Stumped converting loop to purrr

chris.prener · October 8, 2018, 12:03am

I have a package under development that includes an initial workflow for importing up to 12 .csv files at a time using purrr::map(), validating each of them, and then creating a tibble of the validation results. The number of .csv files is not predictable except that it is 2 <= files <= 12.

I've created a reprex below that implements a very simple version of this process (while also creating some sample data). The workflow itself is rather complex, but I've tried to distill it down here as best I can.

The reprex:

Creates two sample data frames named a and b
Writes both to a temporary .csv file
Imports them both back into the session using map() to simulate the actual workflow
Names the first list item (a) red and the second list item (b) blue.
Creates a simple validation function.
Uses map() to apply the validation function to both a and b.
Prints the validation results.

Herein lies the challenge - I want to take the name of each list item (i.e. red and blue) and add them as observations in the validation results. I have the process down as a for loop, which is the last step in the reprex before I print the type of output I ultimately want to create. I cannot for the life of me figure out how to do this final step (of writing list names in as observations) with purrr as opposed to with the loop. Any suggestions would be greatly appreciated!

# load packages
suppressMessages(library(dplyr))
library(purrr)
library(readr)

# create data
a <- data.frame(
  id = c(1, 2, 3, 4, 5),
  group = c("red", "red", "red", "red", "red"),
  outcome = c(TRUE, FALSE, FALSE, TRUE, FALSE),
  stringsAsFactors = FALSE
)

b <- data.frame(
  id = c(1, 2, 3, 4, 5),
  group = c("blue", "blue", "blue", "blue", "blue"),
  outcome = c(FALSE, TRUE, FALSE, TRUE, TRUE),
  stringsAsFactors = FALSE
)

# save as csv to tempdir
a_file <- tempfile(pattern = "", fileext = ".csv")
write_csv(a, path = a_file)

b_file <- tempfile(pattern = "", fileext = ".csv")
write_csv(b, path = b_file)

# create list of files
files <- dir(path = tempdir(), pattern = "*.csv")

# combine list of files into single list using map()
files %>%
  map(~ suppressMessages(suppressWarnings(read_csv(file.path(tempdir(), .))))) -> data

# name the two items in data
names(data) <- c("red", "blue")

# validation function
validate <- function(item){
  
  # logic check 1 - does it have 3 cols?
  if (ncol(item) == 3){
    a <- TRUE
  } else {
    a <- FALSE
  }
  
  # logic check 2 - is it a tibble?
  classes <- class(item)
  
  if (classes[1] == "tbl_df"){
    b <- TRUE
  } else {
    b <- FALSE
  }
  
  # concatenate results
  out <- c(a,b)
  
  # return results
  return(out)
  
}

# validate items by iterating over list
data %>%
  purrr::map(validate) -> result

# print results
result
#> $red
#> [1] TRUE TRUE
#> 
#> $blue
#> [1] TRUE TRUE

# add name as observation
for (i in 1:length(result)){
  
  result[[i]] <- c(result[[i]], names(result[i]))
  
}

# print results again
result
#> $red
#> [1] "TRUE" "TRUE" "red" 
#> 
#> $blue
#> [1] "TRUE" "TRUE" "blue"

Created on 2018-10-07 by the reprex
package (v0.2.0).

joels · October 8, 2018, 1:41am

If I understand your question, I think imap will do what you need:

imap(result, ~ c(.x, .y) )

$red
[1] "TRUE" "TRUE" "red" 

$blue
[1] "TRUE" "TRUE" "blue"

With imap, .x are the elements of result and .y are the names of the elements of result.

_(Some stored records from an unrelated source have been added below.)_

import Summits.MatrixMultiplication.MatrixMultiplication.Theses.LevelGradedCohnUmans
import HarnessLib.Audit

/-!
# Line `garnir-annihilator` — crux `LevelGradedCohnUmans.SnLevelDesigns` (stmt-MatrixMultiplication-7613)

LEAD RESHAPE (prover-line-stmt-MatrixMultiplication-7613-0, 2026-08-16): (i) S3 `BlockDescent` now asserts
`bruhatLE (p*σ) p ∧ posWeight p < posWeight (p*σ)` with the position weight `Φ(w) = Σ i·w(i)` instead of the
inversion count (one-swap computation instead of inversion combinatorics; the straightening induction below runs on
`n³ - Φ`); (ii) S5 `EpsilonGlue` is split into S5h `FirstRowHooks` (first-row hook peeling: `f^μ ≤ C(n,j)·D(j)` and
`levelDim n k ≥ e^{-2} C(n,k)² k!` for `3k ≤ n`) and S5g `HookGlue : FirstRowHooks → EpsilonGlue` (Vershik–Kerov
analysis + rpow transfer). Seven registered stubs: S1 S2 S3 S4 S5h S5g S6; `SnLevelDesigns_of` unchanged in shape.

Skeleton (crux-plan, round 1; idea card `Cruxes/SnLevelDesigns/Ideas/garnir-annihilator.md`, triage
`TRIAGE-r1-{1,2,3}`: pass × 3 "as a two-sided TOOL … should ride with the RSS/KL line, annihilator side";
this file turns the tool into a CONCLUDING line whose distinctive half is the annihilator-side straightening).

CRUX (by name): `Summit.MatrixMultiplication.MatrixMultiplication.Theses.LevelGradedCohnUmans.SnLevelDesigns` —
`∀ ε > 0 ∃ n k X Y Z ⊆ 𝔖ₙ`, `k`-token separated (tests `g ↦ Σ_{p : [k] → [n]} c p (g ∘ p)`), with
`Σ_{μ ⊢ n, μ₁ ≥ n-k} (f^μ)^{2+ε} < (|X||Y||Z|)^{(2+ε)/3}`.

THE LINE (annihilator side of the level-`k` algebra `A_k = ℂ𝔖ₙ / J_k^⊥`, `J_k^⊥ = T_k^⊥` the annihilator of
the `k`-token space). Card lever: `J_k^⊥` is the two-sided ideal generated by the Young antisymmetrizers
`ε_B = Π_i Σ_{σ ∈ Sym(B_i)} sgn(σ) σ` of block systems `B` of EXCESS `Σ_i (|B_i| - 1) ≥ k + 1` ("Garnir cosets").
A block system is rendered as a labelling `blk : Fin n → Fin n` (blocks = fibres; `numBlocks` = number of labels
used; excess `= n - numBlocks`); its Young subgroup is the finset `blockStab blk = {σ | blk ∘ σ = blk}`.
* S1 `stub_garnirVanishing` — THE LEVER (size S–M): for every block labelling of excess `≥ k+1`, every token table
  `c` and all `a b ∈ 𝔖ₙ`, `Σ_{σ ∈ blockStab blk} sgn(σ) · f_c(a σ b) = 0` — i.e. `sgn · 1_{a·S_B·b} ∈ T_k^⊥`.
  Proof = the card's pigeonhole: a `k`-tuple `b ∘ p` misses two points of one block, right multiplication by their
  transposition preserves the fibre `{(aσb) ∘ p = r}` and flips the sign. Generalises `Disproof.sum_coset_sign_mul_
  tokenFn` (cubes `(ℤ/2)^{k+1}`) and `Disproof.sum_sign_mul_tokenFn` (one block `[n]`) to every shape.
* S2 `stub_decreasingCover` (size M; Greene–Mirsky dual of Schensted): a permutation with NO increasing subsequence
  of length `n - k` (i.e. outside the Schensted shell `B_k = {lis ≥ n-k}`) is strictly decreasing on the blocks of
  some labelling with `≤ n-k-1` blocks (patience levels: `blk a =` length of the longest increasing subsequence
  ending at `a`), hence carries an ADMISSIBLE Garnir system (`Admissible`: excess `≥ k+1` and block-decreasing).
* S3 `stub_blockDescent` (size M): if `p` is decreasing on the blocks of `blk` then every proper rearrangement
  `p σ`, `σ ∈ blockStab blk ∖ 1`, lies BELOW `p` in the (rank-matrix) Bruhat order and has fewer inversions
  (`p` places the largest values of each block earliest: a block-by-block count of the rank matrices; `p` is the
  longest element of its coset `p·S_B`).
  S1–S3 give GARNIR STRAIGHTENING, proved below from the stubs (`tokenFn_eq_zero_of_not_bruhatLE`): modulo `J_k^⊥`
  every `p ∉ B_k` is a signed sum of the other members of an admissible Garnir coset, all Bruhat-below `p`; by
  induction on inversions every `p` straightens onto shell elements Bruhat-below it — the `ShadowStraightening`
  that cards kl-schensted-certificate / lis-bruhat-shield take from Kazhdan–Lusztig cell theory (RSS 2009 + KL 1979),
  here ELEMENTARY (no KL basis, no cells, no RSK), and with the observed sign/product structure of the coefficients
  (kl card: 87 % of straightening coefficients are ±1 — iterated signed coset relations produce exactly that).
* S4 `stub_shellInterpolation` (size L; Raghavan–Samuel–Subrahmanyam 2009 Thm 2 at `λ = (n-k,1^k)`, guard `k ≤ n`
  — triage r1-3's correction of the card's `stub_shell_interpolating`): every function on the Schensted shell is the
  restriction of a `k`-token function (the shell is independent in `A_k`; with S1–S3's spanning this is the count
  `#B_k = Σ_{μ₁ ≥ n-k} (f^μ)² = dim T_k`: Schensted 1961 + EFP 2011 Thm 7, `EllisFriedgutPilpel2011_thm7_holds`).
  Numerically certain (three independent exact checks, n ≤ 8; kit j008490, j010256, j010362).
* S5 `stub_epsilonGlue` (size M; the merged poly-slack-transfer / classical-sandwich ε-bookkeeping, triage: "land as
  the shared support glue of the constructive line"): for ANY property `P` of level-`k` triples, a family with
  `D_k(n)^{3/2} ≤ k^C · |X||Y||Z|`, `n ≥ k³`, along `k → ∞` contains, for every `ε > 0`, a member satisfying the
  crux's budget inequality — Vershik–Kerov upper bound (`VershikKerov1985_maxCharDegree_holds`, PROVED in tree) +
  hook-length peeling `f_{(n-j,ν)} ≤ C(n,j) f_ν`. Uniform in `P`, so it is glue, not a restatement.
* S6 `stub_garnirDesigns` — THE CLOSER (hardest; the line's Transfer `C⁺`, open): along `k → ∞` (`n ≥ k³`) there
  are triples `X, Y, Z ⊆ 𝔖ₙ` within `k^C` of the wall (`D_k^{3/2} ≤ k^C |X||Y||Z|`) that are GARNIR-CERTIFIED:
  `k ≤ n`, targets `x⁻¹z` in the shell, and for every target `t` every non-target quadruple product `p` lies in the
  inductive GARNIR-AVOIDANCE set `GarnirAvoid n k t` — generated by (shell) `p ∈ B_k, p ≠ t`; (incomparable)
  `t ≰_B p`; (step) ALL proper rearrangements `p σ`, `σ ∈ blockStab blk ∖ 1`, of `p` under SOME block labelling of
  excess `≥ k+1` (any shape, decreasing or not — the designer's choice) avoid `t`. This contains the Bruhat-shadow
  certificate `ShadowTPP` of the KL line as the sub-case "shell ∪ incomparable" and is strictly more permissive
  (kl card's census: true straightening supports are ≈ half the Bruhat shadow), LA-free, and tolerant to poly(k)
  losses; it is still the crux's construction problem and carries all of its difficulty — honestly named, not hidden.
  TOY EVIDENCE (this seat, `compute/toy_garnir.py`, exact arithmetic; kit j010715, j010717, j010760, summaries on the
  item): writing `c_{p,t}` for the straightening coefficient of `p` on the shell element `t` (`= f_t(p)`), the
  certificates are SOUND (0 certified pairs with `c_{p,t} ≠ 0` at every depth) and their reach among the pairs
  `(t, p ∉ B_k)` with `c_{p,t} = 0`, for trees of depth ≤ 0 (= Bruhat shadow) / 1 / 2 / 3 / 4 / 5, is
  `(4,1)`: 54/88/100 %; `(5,1)`: 55/70/90/99.6/99.8/99.8 % (closure reached: 2 of 1 100 zeros are pure cancellations);
  `(5,2)`: 60/84/99/100 %; `(6,1)`: 52/58/72/91/99.5/99.8 %; `(6,2)`: 66/74/87/97/99.3/99.7 %; `(6,3)`:
  63/80/94/99.1/99.8/99.9 % — the avoidance certificate all but DECIDES `c_{p,t} = 0`, the Bruhat shadow sees half.
  The same runs re-verify S1 (0 violations over all set partitions of excess ≥ k+1), S2/S3 (0 violations, 69 000
  block rearrangements) and S4 (`rank = #B_k = dim T_k = 10, 17, 78, 26, 207, 588`).
The composition `SnLevelDesigns_of : S1 → S2 → S3 → S4 → S5 → S6 → SnLevelDesigns` is PROVED below:
S4 gives the dual functional `f_t` of a target (`= δ_t` on the shell); S1 kills `f_t` on every `step` node whose
children it kills; S1+S2+S3 kill it on `{p : t ≰_B p}` (induction on inversions); so `f_t` vanishes on
`GarnirAvoid n k t ∋` every non-target product and equals `1` at the target: the crux's separation clause verbatim
(`separated_of_certified`); S5 at `P := GarnirCertified` fed with S6 supplies `(n,k,X,Y,Z)` and the budget clause.
Also proved here from S1 alone (the card's design-side KILL-TEST, necessary direction): if `Y ⊇ y₁·blockStab blk`
for one labelling of excess `≥ k+1` (e.g. `Y` contains a coset of `Sym` of `k+2` points, or of `k+1` disjoint
transpositions) and `X, Z ≠ ∅`, then `(X,Y,Z)` is NOT `k`-token separated (`not_separated_of_coset_subset`).

DISPROOF USED (`Cruxes/SnLevelDesigns/Disproof.lean`, cdisprove v3 2026-08-16T02:07Z, VERDICT: NO KILL; no
`_false_without_` theorem exists for this crux; landed Negative lemmas `Theorems/SnLevelDesigns/Negative/
{CoveringWall,DimensionWalls,DeadCorners}.lean` are consequences of separation and are honoured automatically since
the line CONCLUDES the separation clause verbatim and never weakens it):
* LOAD-BEARING clauses `exists_budget_lt_volPow` (separation) / `at_le_version_trivial` (strict `<`): honoured —
  `separated_of_certified` produces `Sep` itself; S5/S6 keep the strict inequality of the crux.
* `not_at_level_zero`, `not_at_level_one` (levels 0, 1 dead), graded Neumann count `volume_le_of_cubic_budget`
  (every fixed level dies as `ε → 0`, `k(ε) ≳ 6/ε`): honoured by the SHAPE of S6 (`∀ k₀ ∃ k ≥ k₀`, `n ≥ k³`): the
  line never bets on a fixed level; the sibling refutation `LevelGradedCohnUmansLevelTwoBeatsCubes_refuted`
  (negatives index) is a fixed-level statement and is not restated.
* COSET OBSTRUCTION `exists_coset_point_not_mem_quot` / `sum_coset_sign_mul_tokenFn`: S1 is its generalisation to all
  block shapes; the kill-test below is its design-side form; and `GarnirAvoid` can never certify a product set
  containing a full Garnir coset through a target (S1 would force `f_t(t) = 0 ≠ 1`) — consistent.
* GENERAL FORM paragraph (separated ⇔ TPP' ∧ targets ∉ supports of `T_k^⊥ ∩ ℂ^Q`): this line is its constructive
  half — a Garnir-avoidance tree is an explicit witness that `δ_t|_Q ∈ T_k|_Q`.
Dead lines: none recorded on the item (round 1). Negatives index (`ledger negatives --problem
MatrixMultiplication`): ExactLineDesign / ExactFrameDesign / SeparableDesignsMultiplicative / LevelTwoBeatsCubes —
none restated (no fixed level, no finite-field frame, no Kronecker flattening here).

Namespace `…Cruxes.SnLevelDesigns.GarnirAnnihilator`. Conventions as in the accepted skeletons (e.g.
`CriticalPhenomena/…/StableConeRPRigidity/Lines/cross-theorem-analyticity.lean`): each stub statement is a plain
`def … : Prop`; the REGISTERED stubs are the sorried `theorem stub_…` (statement unfolded one level); the name-keyed
aliases `Registered.stub_…` are the hypotheses of `SnLevelDesigns_of`. Vocabulary (`schenstedSet`, `bruhatLE`,
`KTokenSeparated`) is copied VERBATIM from `Ideator3Sketch.lean` (kl-schensted-certificate) so the two lines'
statements are syntactically interchangeable.
-/

set_option linter.dupNamespace false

Also, is it necessary to hard-code the list element names or would it be better to grab them from the data? Maybe something like this:

names(data) = map(data, ~ .x$group[1])

rensa · October 8, 2018, 2:56am

I like this solution!

Re. hard-coded map result names, one pattern I often use to bring a bunch of files in is list.files() %>% set_names(.) %>% map().

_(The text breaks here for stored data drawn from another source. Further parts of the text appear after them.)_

import Mathlib
import Summits.NavierStokesRegularity.NavierStokesRegularity.Theorems.ThreadingFluxHorizonTowerDefs
import HarnessLib

/-!
# Route `ThreadingFlux` / `UnthreadedDoor`, crux `PoloidalLiouville` (stmt-NavierStokesRegularity-1222), WALL W1 —
# crux idea «horizon-threading-tower» (ns-idea-15): TYPED STATEMENTS for FINITE TOWERS AT ORDER ONE

Statements-only companion of the Defs twin `ThreadingFluxHorizonTowerDefs.lean` (that file is at its 400-line cap after the two-shell
and dipole-tower appends, so the finite-tower statements live here; same namespace `…Theorems.PoloidalLiouville.HorizonTower`, same
vocabulary `E3`, `horizonProfile`, `horizonL1`, shaped exactly like `TwoShellHorizonTowerZonality` (Defs l.352) /
`DipoleTowerHorizonZonality` over `(K : Finset ℕ) (H : ℕ → E3 → ℝ)` as in `horizonL1_finiteTower`, p693759).  Typed at
ns-wall-crit-1 g5's price P4 (05:58:44Z): `D := K.max' _`, `D′ := (K.erase D).max' _`, the zonal FUNCTIONAL FORM of the top shell as
hypothesis of THM A, `Nat.Coprime D D′` + `H D, H D′ ≢ 0` for THM B; BC5 non-vacuity witness `K = {1, 2}`, `H 1 = z`,
`H 2 = 2z² − x² − y²`.  The theorems `finiteTowerZonalTopHorizonTowerZonality : FiniteTowerZonalTopHorizonTowerZonality` and
`finiteTowerCoprimeTopHorizonTowerZonality : FiniteTowerCoprimeTopHorizonTowerZonality` live in
`Theorems/ThreadingFluxHorizonTowerFiniteTowerByName.lean` (width hand ns-wall-eng-3 g4).

HONEST LABEL: SPECIAL CASES (finite towers with a side condition on the top one or two shells, order one only) of the crux-idea
CONJECTURE `HorizonTowerZonality` (Defs l.261, which also spends `𝔏₂` and quantifies over all smooth profiles); no rung credit; the
general finite tower (top pair not coprime, top shell not known zonal), the general tower, `PoloidalLiouville` (1222),
`UnthreadedRigidity` (27585) and NS regularity stay OPEN; W1 movement 0.  `--supports stmt-NavierStokesRegularity-1222 --as helper`.
[cite: MajdaBertozziCUP2002, §1.1 (vector identities)]
-/

noncomputable section

-- the summit and its single sub-problem share the name (CONVENTIONS §1)
set_option linter.dupNamespace false

namespace Summit.NavierStokesRegularity.NavierStokesRegularity.Theorems.PoloidalLiouville.HorizonTower

/-! ## Finite towers at order one (ns-wall-eng-3 g4; statements only) -/

/-- FINITE TOWERS WITH A ZONAL TOP SHELL ARE DECIDED AT ORDER ONE (THM A, zonal-top descent; THEOREM
`finiteTowerZonalTopHorizonTowerZonality`, file `Theorems/ThreadingFluxHorizonTowerFiniteTowerByName.lean`, closes it by name): a
scale-free FINITE tower `U = Σ_{l∈K} U_{H_l}` (`U_H = horizonProfile · H 0`) of horizon profiles of smooth homogeneous harmonic shells
(`K ⊂ ℕ` finite and non-empty, degrees `l ≥ 1`, ANY number of shells, zero shells allowed) annihilated by the order-one horizon law
`𝔏₁` off the centre, whose TOP shell `H_D` (`D = max K`, `H_D ≢ 0`) has the zonal form about `a ≠ 0`, is COAXIALLY ZONAL about the SAME
axis `a` (axisymmetric without swirl).  Hypotheses in the vocabulary of `TwoShellHorizonTowerZonality`; the zonal functional form of
the top shell is equivalent to `⟪a × y, ∇H_D(y)⟫ ≡ 0` (`inner_cross_gradient_eq_zero_of_zonalForm` /
`exists_zonalForm_of_inner_cross_gradient_eq_zero`). -/
def FiniteTowerZonalTopHorizonTowerZonality : Prop :=
  ∀ (K : Finset ℕ) (H : ℕ → E3 → ℝ) (hK : K.Nonempty) (a : E3), (∀ l ∈ K, 1 ≤ l) →
    (∀ l ∈ K, ContDiff ℝ (⊤ : ℕ∞) (H l)) → (∀ l ∈ K, ∀ (c : ℝ) (y : E3), H l (c • y) = c ^ l * H l y) →
    (∀ l ∈ K, ∀ y, Laplacian.laplacian (H l) y = 0) → (∃ y, H (K.max' hK) y ≠ 0) → a ≠ 0 →
    (∃ g : ℝ → ℝ, ∀ y : E3, y ≠ 0 → H (K.max' hK) y = ‖y‖ ^ (K.max' hK) * g (inner ℝ a y / ‖y‖)) →
    (∀ x : E3, x ≠ 0 → horizonL1 (fun z => ∑ l ∈ K, horizonProfile l (H l) 0 z) 0 x = 0) →
    ∀ l ∈ K, ∃ g : ℝ → ℝ, ∀ y : E3, y ≠ 0 → H l y = ‖y‖ ^ l * g (inner ℝ a y / ‖y‖)

/-- FINITE TOWERS WITH COPRIME TOP DEGREES ARE DECIDED AT ORDER ONE (THM B, coprime top pair; THEOREM
`finiteTowerCoprimeTopHorizonTowerZonality`, file `Theorems/ThreadingFluxHorizonTowerFiniteTowerByName.lean`, closes it by name): a
scale-free finite tower of horizon profiles of smooth homogeneous harmonic shells (degrees `≥ 1`, at least two of them) annihilated by
the order-one horizon law off the centre, whose two largest degrees `D = max K` and `D′ = max (K ∖ {D})` are COPRIME with `H_D, H_{D′} ≢ 0`,
is COAXIALLY ZONAL: one axis `a ≠ 0` gives every shell the zonal form.  Covers `{1,3,5}`, `{2,3,4}`, `{1,2,…,N}`, every tower with
consecutive top degrees; with `|K| = 2` it re-derives the COPRIME cells of `TwoShellHorizonTowerZonality` (p691920) only — the
non-coprime two-shell cells (e.g. degrees `2, 4`) are NOT recovered here (the two-shell theorem spends the bracket on all of `ℝ³`, this
statement only its null-cone trace). -/
def FiniteTowerCoprimeTopHorizonTowerZonality : Prop :=
  ∀ (K : Finset ℕ) (H : ℕ → E3 → ℝ) (hK : K.Nonempty) (hK' : (K.erase (K.max' hK)).Nonempty), (∀ l ∈ K, 1 ≤ l) →
    (∀ l ∈ K, ContDiff ℝ (⊤ : ℕ∞) (H l)) → (∀ l ∈ K, ∀ (c : ℝ) (y : E3), H l (c • y) = c ^ l * H l y) →
    (∀ l ∈ K, ∀ y, Laplacian.laplacian (H l) y = 0) →
    (∃ y, H (K.max' hK) y ≠ 0) → (∃ y, H ((K.erase (K.max' hK)).max' hK') y ≠ 0) →
    Nat.Coprime (K.max' hK) ((K.erase (K.max' hK)).max' hK') →
    (∀ x : E3, x ≠ 0 → horizonL1 (fun z => ∑ l ∈ K, horizonProfile l (H l) 0 z) 0 x = 0) →
    ∃ a : E3, a ≠ 0 ∧ ∀ l ∈ K, ∃ g : ℝ → ℝ, ∀ y : E3, y ≠ 0 → H l y = ‖y‖ ^ l * g (inner ℝ a y / ‖y‖)

/-! ## Finite towers at order one, II (ns-wall-eng-3 g4; statements only, appended): THM D (three shells of mixed parity) and THM C
(opposite-parity third shell) -/

/-- THREE-SHELL TOWERS OF MIXED PARITY ARE DECIDED AT ORDER ONE (THM D; THEOREM `threeShellMixedParityHorizonTowerZonality`, file
`Theorems/ThreadingFluxHorizonTowerFiniteTowerByNameII.lean`, closes it by name; kernel theorem `threeShell_zonalForm_of_mixedParity`,
`…FiniteTowerThreeShell`): a scale-free three-shell tower `U_A + U_B + U_C`, `A ∈ 𝓗_l`, `B ∈ 𝓗_m`, `C ∈ 𝓗_n`, `1 ≤ l < m < n`, the
three degrees NOT all of one parity, all shells non-zero, annihilated by the order-one horizon law off the centre, is coaxially zonal.
Shaped exactly like `DipoleTowerHorizonZonality` (ARM A, Defs twin; the case `l = 1`) with `horizonProfile 1 A` replaced by
`horizonProfile l A` and `Even m ∨ Even n` by `¬(l ≡ m ≡ n mod 2)`; no coprimality is needed. -/
def ThreeShellMixedParityHorizonTowerZonality : Prop :=
  ∀ (l m n : ℕ) (A B C : E3 → ℝ), 1 ≤ l → l < m → m < n → ¬(l % 2 = m % 2 ∧ m % 2 = n % 2) →
    ContDiff ℝ (⊤ : ℕ∞) A → (∀ (c : ℝ) (y : E3), A (c • y) = c ^ l * A y) → (∀ y, Laplacian.laplacian A y = 0) →
    ContDiff ℝ (⊤ : ℕ∞) B → (∀ (c : ℝ) (y : E3), B (c • y) = c ^ m * B y) → (∀ y, Laplacian.laplacian B y = 0) →
    ContDiff ℝ (⊤ : ℕ∞) C → (∀ (c : ℝ) (y : E3), C (c • y) = c ^ n * C y) → (∀ y, Laplacian.laplacian C y = 0) →
    (∃ y, A y ≠ 0) → (∃ y, B y ≠ 0) → (∃ y, C y ≠ 0) →
    (∀ x : E3, x ≠ 0 →
      horizonL1 (fun z => horizonProfile l A 0 z + horizonProfile m B 0 z + horizonProfile n C 0 z) 0 x = 0) →
    ∃ (a : E3) (gA gB gC : ℝ → ℝ), a ≠ 0 ∧
      (∀ y : E3, y ≠ 0 → A y = ‖y‖ ^ l * gA (inner ℝ a y / ‖y‖)) ∧
      (∀ y : E3, y ≠ 0 → B y = ‖y‖ ^ m * gB (inner ℝ a y / ‖y‖)) ∧
      (∀ y : E3, y ≠ 0 → C y = ‖y‖ ^ n * gC (inner ℝ a y / ‖y‖))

The reason I usually do it is that map_dfr() (or map() %>% bind_rows()) will take those element names and turn them into an additional data frame column. But it'd be useful here too if the inputs aren't fixed

Also, @chris.prener, with your second logic test ("is it a tibble?"), you might find b <- "tbl_df" %in% class(item) more robust than just checking class(item)[1]. I'm not sire if "tbl_df" ever ends up being anything other than the first class element (maybe if another package used tibbles with modifier classes?), but I figure this would cover all the bases

rensa · October 8, 2018, 3:06am

Also, if you have a workflow where you need to validate analysis on a list of inputs, purrr's side-effect-capturing functions are fantastic tools that I want to integrate into my next analysis! Being able to do an analysis of a bunch of things and get a tidy printout of what went wrong and where would be so handy

joels · October 8, 2018, 6:24am

@rensa, I was only vaguely aware of those functions before I read your note and followed the link. Perhaps they should be the title of a book or even a movie: Safely, quietly, possibly: Adventures in tidy validation.

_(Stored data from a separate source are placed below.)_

/-- Closed faces are closed. [folklore] -/
theorem isClosed_closedFace (S : Finset (Fin N)) (m : Fin N → ℤ) : IsClosed (closedFace S m) := by
  have h1 : closedFace S m = (⋂ i ∈ S, {x : Fin N → ℝ | (m i : ℝ) ≤ x i ∧ x i ≤ m i + 1}) ∩
      ⋂ i ∈ Sᶜ, {x : Fin N → ℝ | x i = m i} := by
    ext x; simp [closedFace]
  rw [h1]
  refine (isClosed_biInter fun i _ => ?_).inter (isClosed_biInter fun i _ => ?_)
  · exact (isClosed_le continuous_const (continuous_apply i)).inter
      (isClosed_le (continuous_apply i) continuous_const)
  · exact isClosed_eq (continuous_apply i) continuous_const

/-- On an open face the non-integral coordinates are exactly the free ones. [folklore] -/
theorem nonInt_eq_of_mem_openFace {S : Finset (Fin N)} {m : Fin N → ℤ} {x : Fin N → ℝ}
    (hx : x ∈ openFace S m) : nonInt x = S := by
  ext i
  rw [mem_nonInt]
  by_cases hi : i ∈ S
  · simp only [hi, iff_true]
    exact not_isInt_of_mem_Ioo (hx.1 i hi)
  · simp only [hi, iff_false, not_not, hx.2 i hi]
    exact isInt_intCast _

/-- On an open face the corner is the integer part. [folklore] -/
theorem floor_eq_of_mem_openFace {S : Finset (Fin N)} {m : Fin N → ℤ} {x : Fin N → ℝ}
    (hx : x ∈ openFace S m) (i : Fin N) : ⌊x i⌋ = m i := by
  by_cases hi : i ∈ S
  · exact Int.floor_eq_iff.2 ⟨(hx.1 i hi).1.le, (hx.1 i hi).2⟩
  · rw [hx.2 i hi, Int.floor_intCast]

/-- **Every point lies in the open face indexed by its non-integral coordinates and its integer
part.** [folklore] -/
theorem mem_openFace_nonInt_floor (x : Fin N → ℝ) : x ∈ openFace (nonInt x) (fun i => ⌊x i⌋) := by
  refine ⟨fun i hi => ⟨lt_of_le_of_ne (Int.floor_le _) fun h => ?_, Int.lt_floor_add_one _⟩,
    fun i hi => ?_⟩
  · exact (mem_nonInt.1 hi) ⟨_, h⟩
  · rw [mem_nonInt, not_not, isInt_iff_floor_eq] at hi
    exact hi.symm

/-- **Open faces are disjoint or equal**: the open face through a point is unique. [folklore] -/
theorem eq_of_mem_openFace {S : Finset (Fin N)} {m : Fin N → ℤ} {x : Fin N → ℝ}
    (hx : x ∈ openFace S m) : S = nonInt x ∧ m = fun i => ⌊x i⌋ :=
  ⟨(nonInt_eq_of_mem_openFace hx).symm, funext fun i => (floor_eq_of_mem_openFace hx i).symm⟩

/-- On a closed face only free coordinates can be non-integral. [folklore] -/
theorem nonInt_subset_of_mem_closedFace {S : Finset (Fin N)} {m : Fin N → ℤ} {x : Fin N → ℝ}
    (hx : x ∈ closedFace S m) : nonInt x ⊆ S := fun i hi => by
  by_contra his
  exact (mem_nonInt.1 hi) (hx.2 i his ▸ isInt_intCast _)

/-- A point of a closed face outside the open face has an integral free coordinate, so
strictly fewer than `|S|` non-integral coordinates. [folklore] -/
theorem card_nonInt_lt_of_mem_closedFace_diff {S : Finset (Fin N)} {m : Fin N → ℤ}
    {x : Fin N → ℝ} (hx : x ∈ closedFace S m) (hx' : x ∉ openFace S m) :
    (nonInt x).card < S.card := by
  refine Finset.card_lt_card ⟨nonInt_subset_of_mem_closedFace hx, fun hsub => hx' ?_⟩
  refine ⟨fun i hi => ?_, hx.2⟩
  have hni : ¬ IsInt (x i) := mem_nonInt.1 (hsub hi)
  refine ⟨lt_of_le_of_ne (hx.1 i hi).1 fun h => hni (h ▸ isInt_intCast _),
    lt_of_le_of_ne (hx.1 i hi).2 fun h => hni ?_⟩
  rw [h]; exact ⟨m i + 1, by push_cast; ring⟩

/-- A point of a closed face has at most `|S|` non-integral coordinates. [folklore] -/
theorem card_nonInt_le_of_mem_closedFace {S : Finset (Fin N)} {m : Fin N → ℤ} {x : Fin N → ℝ}
    (hx : x ∈ closedFace S m) : (nonInt x).card ≤ S.card :=
  Finset.card_le_card (nonInt_subset_of_mem_closedFace hx)

/-! ### Cubical sets and their skeleta -/

/-- The **cubical set** with cubes indexed by the finite set `K` of corners: the union of the
closed unit cubes `[m, m + 1]`, `m ∈ K`. [folklore] -/
def carrier (K : Finset (Fin N → ℤ)) : Set (Fin N → ℝ) := ⋃ m ∈ K, closedFace Finset.univ m

/-- Cubical sets are closed. [folklore] -/
theorem isClosed_carrier (K : Finset (Fin N → ℤ)) : IsClosed (carrier K) :=
  K.finite_toSet.isClosed_biUnion fun m _ => isClosed_closedFace _ m

/-- Membership in a cubical set: the point lies in one of its closed cubes. [folklore] -/
theorem mem_carrier {K : Finset (Fin N → ℤ)} {x : Fin N → ℝ} :
    x ∈ carrier K ↔ ∃ m ∈ K, x ∈ closedFace Finset.univ m := by
  simp [carrier]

chris.prener · October 8, 2018, 11:35am

Many thanks @joels for the tip on imap() - that does indeed give me exactly what I need! Thanks for the explanation of what .x and .y are as well - not sure I would have figured that out from the docs.

To answer both your and @rensa's questions - I actually don't hard code the names in. That said, my solution is not quite as elegant as

names(data) = map(data, ~ .x$group[1])

The data in the vector I used for names are not quite as clean as what I presented here, so what I have been doing is:

  # create list of months associated with year list object items
  data %>%
    purrr::map(cs_identifyMonth) -> nameList

  # convert list of months to vector
  nameVector <- unlist(nameList, recursive = TRUE, use.names = TRUE)

  # apply vector to data
  names(data) <- nameVector

cs_identifyMonth() looks at the data in the tibble and processes it so that I can get the name of the month the data are associated with. Then I use unlist() to take that list and convert it to a vector of month names, which become the basis for naming each list element.

Also, @rensa - thanks for the tips on checking the class of tibbles and those side-effect-capturing functions! I haven't seen a tibble where "tbl_df" is not the first item but this is a great thought. I'm going to update that part of the workflow as well!